Canada Unemployment Rate (1991-2022)
External Regressor : Inflation Rate
Obtained from World Bank Open Data
# load packages
library(readr)
library(ggplot2)
library(forecast)
library(ggfortify)
# import dataset
df <- read_csv("/Users/laykhoonyu/Documents/MSAA_AE/predictive_analytics/week_4/CND_INF_UNEMP.csv")

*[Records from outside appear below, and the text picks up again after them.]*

/-- ★★ **THE CHART CONJUGATE AND ITS DERIVATIVE WITH A NORM FLOOR.**  For unit `aᵢ`, `cᵢ ≥ 0` with `Σcᵢ ≤ 8∕9`, a unit `u₀`, and `A ∈ ℝ³` with `‖A‖ < π∕3`
such that `w = u₀·e^{ι(rev A)}` is in the guard `‖aᵢw̄ − 1‖ < 1∕3` and `‖w − u₀‖ < 2∕3`, the chart conjugate
`ψ(A) = rev(imVec(qlog(ū₀·k(u₀ e^{ι(rev A)}))))` has a Fréchet derivative `D` at `A` with **`κ₀‖h‖ ≤ ‖D h‖`**,
`κ₀ = (1 − Σcᵢ)·sin 1·(sin(π∕3)∕(π∕3))` (chain rule; lower singular values `sinc‖ιA‖ ≥ sinc(π∕3)` of `D exp`, `(1 − Σcᵢ)sinc‖Y‖ ≥ (1 − Σcᵢ) sin 1` of
`k′` (part 27A `exists_kD_mul_eq`), `1` of `D qlog` (`norm_le_norm_N`); left translations, `ι = imQuat∘rev` and `rev∘imVec` are isometric on the
relevant imaginary vectors). [folklore] -/
theorem exists_hasFDerivAt_chart {a : ι → ℍ} (c : ι → ℝ) {u₀ : ℍ} (hu₀ : ‖u₀‖ = 1) (ha : ∀ i, ‖a i‖ = 1) (hc : ∀ i, 0 ≤ c i)
    (hs : ∑ i, c i ≤ 8 / 9) {A : EuclideanSpace ℝ (Fin 3)} (hA : ‖A‖ < Real.pi / 3)
    (hg : ∀ i, ‖a i * star (u₀ * exp (imQuat (rev A))) - 1‖ < 1 / 3) (hwu : ‖u₀ * exp (imQuat (rev A)) - u₀‖ < 2 / 3) :
    ∃ D : EuclideanSpace ℝ (Fin 3) →L[ℝ] EuclideanSpace ℝ (Fin 3),
      HasFDerivAt (fun A : EuclideanSpace ℝ (Fin 3) => rev (imVec (qlog (star u₀ * kf a c (u₀ * exp (imQuat (rev A))))))) D A ∧
      ∀ h, ((1 - ∑ i, c i) * Real.sin 1 * (Real.sin (Real.pi / 3) / (Real.pi / 3))) * ‖h‖ ≤ ‖D h‖ := by
  set B : ℍ := imQuat (rev A) with hB_def
  set w : ℍ := u₀ * exp B with hw_def
  set v : ℍ := star u₀ * kf a c w with hv_def
  have hBre : B.re = 0 := imQuat_re _
  have hBn : ‖B‖ = ‖A‖ := by rw [hB_def, norm_imQuat, norm_rev]
  have hw1 : ‖w‖ = 1 := by rw [hw_def, norm_mul, hu₀, norm_exp_of_re_eq_zero hBre, mul_one]
  obtain ⟨hv1, hv⟩ := norm_target_sub_one_lt c hu₀ hw1 ha hc hs hg hwu
  have hs1 : ∑ i, c i ≤ 1 := hs.trans (by norm_num)
  have hg2 : ∀ i, ‖a i * star w - 1‖ < 1 / 2 := fun i => (hg i).trans (by norm_num)
  have hg1 : ∀ i, ‖a i * star w - 1‖ < 1 := fun i => (hg i).trans (by norm_num)
  -- the chain of derivatives
  set I : EuclideanSpace ℝ (Fin 3) →L[ℝ] ℍ := (imQuat.toContinuousLinearMap).comp (rev.toContinuousLinearEquiv : EuclideanSpace ℝ (Fin 3) →L[ℝ] EuclideanSpace ℝ (Fin 3)) with hI_def
  have hI : ∀ h, I h = imQuat (rev h) := fun h => rfl
  have hIder : HasFDerivAt (fun A : EuclideanSpace ℝ (Fin 3) => imQuat (rev A)) I A := by
    have := I.hasFDerivAt (x := A)
    exact this
  have hE : HasFDerivAt (fun A : EuclideanSpace ℝ (Fin 3) => u₀ * exp (imQuat (rev A)))
      ((ContinuousLinearMap.mul ℝ ℍ u₀).comp ((fderiv ℝ exp B).comp I)) A := by
    have h1 := (hasFDerivAt_exp B).comp A hIder
    exact h1.const_mul u₀
  have hK : HasFDerivAt (kf a c) (kD a c w) w := (hasStrictFDerivAt_kf c hg1).hasFDerivAt
  have hKE := hK.comp A hE
  have hV : HasFDerivAt (fun A : EuclideanSpace ℝ (Fin 3) => star u₀ * kf a c (u₀ * exp (imQuat (rev A))))
      ((ContinuousLinearMap.mul ℝ ℍ (star u₀)).comp ((kD a c w).comp ((ContinuousLinearMap.mul ℝ ℍ u₀).comp ((fderiv ℝ exp B).comp I)))) A :=
    hKE.const_mul (star u₀)
  have hL : HasFDerivAt qlog (fderiv ℝ qlog v) v := hasFDerivAt_qlog hv
  have hLV := hL.comp A hV
  set P : ℍ →L[ℝ] EuclideanSpace ℝ (Fin 3) := (rev.toContinuousLinearEquiv : EuclideanSpace ℝ (Fin 3) →L[ℝ] EuclideanSpace ℝ (Fin 3)).comp imVecL with hP_def
  have hP : ∀ q, P q = rev (imVec q) := fun q => rfl
  have hfull := P.hasFDerivAt.comp A hLV
  refine ⟨P.comp ((fderiv ℝ qlog v).comp ((ContinuousLinearMap.mul ℝ ℍ (star u₀)).comp ((kD a c w).comp
    ((ContinuousLinearMap.mul ℝ ℍ u₀).comp ((fderiv ℝ exp B).comp I))))), hfull, ?_⟩
  -- the norm floor
  intro h
  set x : ℍ := imQuat (rev h) with hx_def
  have hxre : x.re = 0 := imQuat_re _
  have hxn : ‖x‖ = ‖h‖ := by rw [hx_def, norm_imQuat, norm_rev]
  -- step 1: `D exp(B) x = e^B y₁`, `y₁` imaginary, `‖y₁‖ ≥ sinc‖B‖·‖x‖`
  set t₁ : ℍ := fderiv ℝ exp B x with ht₁_def
  set y₁ : ℍ := exp (-B) * t₁ with hy₁_def
  have hy₁re : y₁.re = 0 := re_exp_neg_mul_fderiv_exp hBre hxre
  have ht₁ : t₁ = exp B * y₁ := by rw [hy₁_def, ← mul_assoc, exp_mul_exp_neg, one_mul]
  have hy₁n : |Real.sinc ‖B‖| * ‖x‖ ≤ ‖y₁‖ := by
    have : ‖y₁‖ = ‖t₁‖ := by
      have hnB : (-B).re = 0 := by rw [Quaternion.re_neg, hBre, neg_zero]
      rw [hy₁_def, norm_mul, norm_exp_of_re_eq_zero hnB, one_mul]
    rw [this]; exact abs_sinc_mul_norm_le_norm_fderiv_exp hBre hxre
  -- step 2: `k′(w)(w y₁) = k(w) y₂`
  obtain ⟨y₂, hy₂re, hy₂, hy₂n⟩ := exists_kD_mul_eq c hw1 ha hc hs1 hg2 hy₁re
  -- step 3: `D qlog(v)(v y₂) = N_{qlog v} y₂`
  have hq := fderiv_qlog_apply_mul_of_lt_one hv1 hv hy₂re
  have hZre : (qlog v).re = 0 := qlog_re_of_norm_eq_one hv1 hv
  have hZπ : ‖qlog v‖ < Real.pi := (norm_qlog_lt_pi_div_three hv1 hv).trans (by linarith [Real.pi_gt_three])
  have hNre : (N (qlog v) y₂).re = 0 := N_re hZre hy₂re
  -- the composite applied to `h`
  have hcomp : (P.comp ((fderiv ℝ qlog v).comp ((ContinuousLinearMap.mul ℝ ℍ (star u₀)).comp ((kD a c w).comp
      ((ContinuousLinearMap.mul ℝ ℍ u₀).comp ((fderiv ℝ exp B).comp I)))))) h = rev (imVec (N (qlog v) y₂)) := by
    simp only [ContinuousLinearMap.comp_apply, ContinuousLinearMap.mul_apply', hI, hP]
    rw [← hx_def, ← ht₁_def, ht₁, ← mul_assoc, ← hw_def, hy₂, ← mul_assoc, ← hv_def, hq]
  rw [hcomp, norm_rev, norm_imVec_of_re_eq_zero hNre]
  -- collect the floors
  have hN : ‖y₂‖ ≤ ‖N (qlog v) y₂‖ := norm_le_norm_N hZre hy₂re hZπ
  have hsl : 0 ≤ 1 - ∑ i, c i := by linarith
  -- `sinc‖Y‖ ≥ sin 1` and `|sinc‖B‖| ≥ sin(π/3)/(π/3)`
  have hYre : (Yf a c w).re = 0 := Yf_re_eq_zero c hw1 ha hc hs1 hg2
  have hY1 : ‖Yf a c w‖ ≤ 1 := by
    have := norm_Yf_le_of_guard c hw1 ha hc hg; nlinarith [Finset.sum_nonneg fun i (_ : i ∈ Finset.univ) => hc i]
  have hsincY : Real.sin 1 ≤ Real.sinc ‖Yf a c w‖ := by
    rcases eq_or_ne ‖Yf a c w‖ 0 with h0 | h0
    · rw [h0, Real.sinc_zero]; exact Real.sin_le_one 1
    · rw [Real.sinc_of_ne_zero h0]
      have hpos : 0 < ‖Yf a c w‖ := (norm_nonneg _).lt_of_ne' h0
      have := N08HaarCompatibilityGuardJacobian.sin_div_le_sin_div hpos hY1 (by linarith [Real.pi_gt_three])
      simpa using this
  have hsincB : Real.sin (Real.pi / 3) / (Real.pi / 3) ≤ |Real.sinc ‖B‖| := by
    rw [hBn]
    rcases eq_or_ne ‖A‖ 0 with h0 | h0
    · rw [h0, Real.sinc_zero, abs_one]
      exact (div_le_one (by positivity)).2 ((Real.sin_le (by positivity)).trans le_rfl)
    · have hpos : 0 < ‖A‖ := (norm_nonneg _).lt_of_ne' h0
      rw [Real.sinc_of_ne_zero h0, abs_of_nonneg (div_nonneg (Real.sin_nonneg_of_nonneg_of_le_pi hpos.le (by linarith [Real.pi_gt_three])) hpos.le)]
      exact N08HaarCompatibilityGuardJacobian.sin_div_le_sin_div hpos hA.le (by linarith [Real.pi_gt_three])
  have hsin1 : 0 ≤ Real.sin 1 := Real.sin_nonneg_of_nonneg_of_le_pi zero_le_one (by linarith [Real.pi_gt_three])
  have hsin3 : 0 ≤ Real.sin (Real.pi / 3) / (Real.pi / 3) :=
    div_nonneg (Real.sin_nonneg_of_nonneg_of_le_pi (by positivity) (by linarith [Real.pi_gt_three])) (by positivity)
  calc (1 - ∑ i, c i) * Real.sin 1 * (Real.sin (Real.pi / 3) / (Real.pi / 3)) * ‖h‖
      ≤ (1 - ∑ i, c i) * Real.sinc ‖Yf a c w‖ * |Real.sinc ‖B‖| * ‖h‖ :=
        mul_le_mul_of_nonneg_right (mul_le_mul (mul_le_mul_of_nonneg_left hsincY hsl) hsincB hsin3
          (mul_nonneg hsl (hsin1.trans hsincY))) (norm_nonneg h)
    _ = (1 - ∑ i, c i) * Real.sinc ‖Yf a c w‖ * (|Real.sinc ‖B‖| * ‖x‖) := by rw [hxn]; ring
    _ ≤ (1 - ∑ i, c i) * Real.sinc ‖Yf a c w‖ * ‖y₁‖ := by
        have : 0 ≤ (1 - ∑ i, c i) * Real.sinc ‖Yf a c w‖ := mul_nonneg hsl (hsin1.trans hsincY)
        exact mul_le_mul_of_nonneg_left hy₁n this
    _ ≤ ‖y₂‖ := hy₂n
    _ ≤ ‖N (qlog v) y₂‖ := hN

# generate summary of dataset
summary(df)
## Date Inflation Unemployment
## Min. :1991-01-01 Min. :0.1656 Min. : 5.280
## 1st Qu.:1998-10-07 1st Qu.:1.5093 1st Qu.: 6.812
## Median :2006-07-14 Median :1.8859 Median : 7.460
## Mean :2006-07-14 Mean :2.0842 Mean : 7.805
## 3rd Qu.:2014-04-19 3rd Qu.:2.2937 3rd Qu.: 8.620
## Max. :2022-01-24 Max. :6.8028 Max. :11.380
# Convert Date variable to Date format
df$Date <- as.Date(df$Date, format = "%Y/%d/%m")
# Convert dataset to time series
ts_data <- ts(df, start = c(1991-01-01), frequency = 1)
# plot time series of inflation and unemployment
autoplot(ts_data[,2:3], facets=TRUE) +
xlab("Year") + ylab("") +
ggtitle("Yearly Inflation and Unemployment Rate in Canada")
# Create the training and test datasets
train_data <- window(ts_data, end = c(2011, 01))
test_data <- window(ts_data, start = c(2012, 01))
# build ARIMA model with inflation as external regressor
fit_arima <- auto.arima(train_data[,3], xreg = train_data[,2])
# generate summary of ARIMA model
summary(fit_arima)
## Series: train_data[, 3]
## Regression with ARIMA(0,1,0) errors
##
## Coefficients:
## xreg
## -0.2544
## s.e. 0.0999
##
## sigma^2 = 0.3947: log likelihood = -20.48
## AIC=44.96 AICc=45.59 BIC=47.14
##
## Training set error measures:
## ME RMSE MAE MPE MAPE MASE
## Training set -0.1896008 0.6003182 0.4474376 -2.399285 5.544001 0.8327941
## ACF1
## Training set 0.2342905
# recover and plot estimates for regression and ARIMA error
cbind("Regression Errors" = residuals(fit_arima, type="regression"),
"ARIMA errors" = residuals(fit_arima, type="innovation")) %>%
autoplot(facets=TRUE)
checkresiduals(fit_arima)
##
## Ljung-Box test
##
## data: Residuals from Regression with ARIMA(0,1,0) errors
## Q* = 4.1446, df = 5, p-value = 0.5288
##
## Model df: 0. Total lags used: 5
arima_forecast <- forecast(fit_arima, xreg = test_data[,2], h = 9)
autoplot(arima_forecast)
# build ARIMA model
fit_basic_arima <- auto.arima(train_data[,3])
summary(fit_basic_arima)
## Series: train_data[, 3]
## ARIMA(0,1,0)
##
## sigma^2 = 0.4879: log likelihood = -23.32
## AIC=48.64 AICc=48.84 BIC=49.73
##
## Training set error measures:
## ME RMSE MAE MPE MAPE MASE
## Training set -0.1378122 0.6831292 0.5143617 -1.950286 6.273343 0.9573569
## ACF1
## Training set 0.1950374
checkresiduals(fit_basic_arima)
##
## Ljung-Box test
##
## data: Residuals from ARIMA(0,1,0)
## Q* = 3.593, df = 5, p-value = 0.6094
##
## Model df: 0. Total lags used: 5
basic_arima_forecast <- forecast(fit_basic_arima, h = 9)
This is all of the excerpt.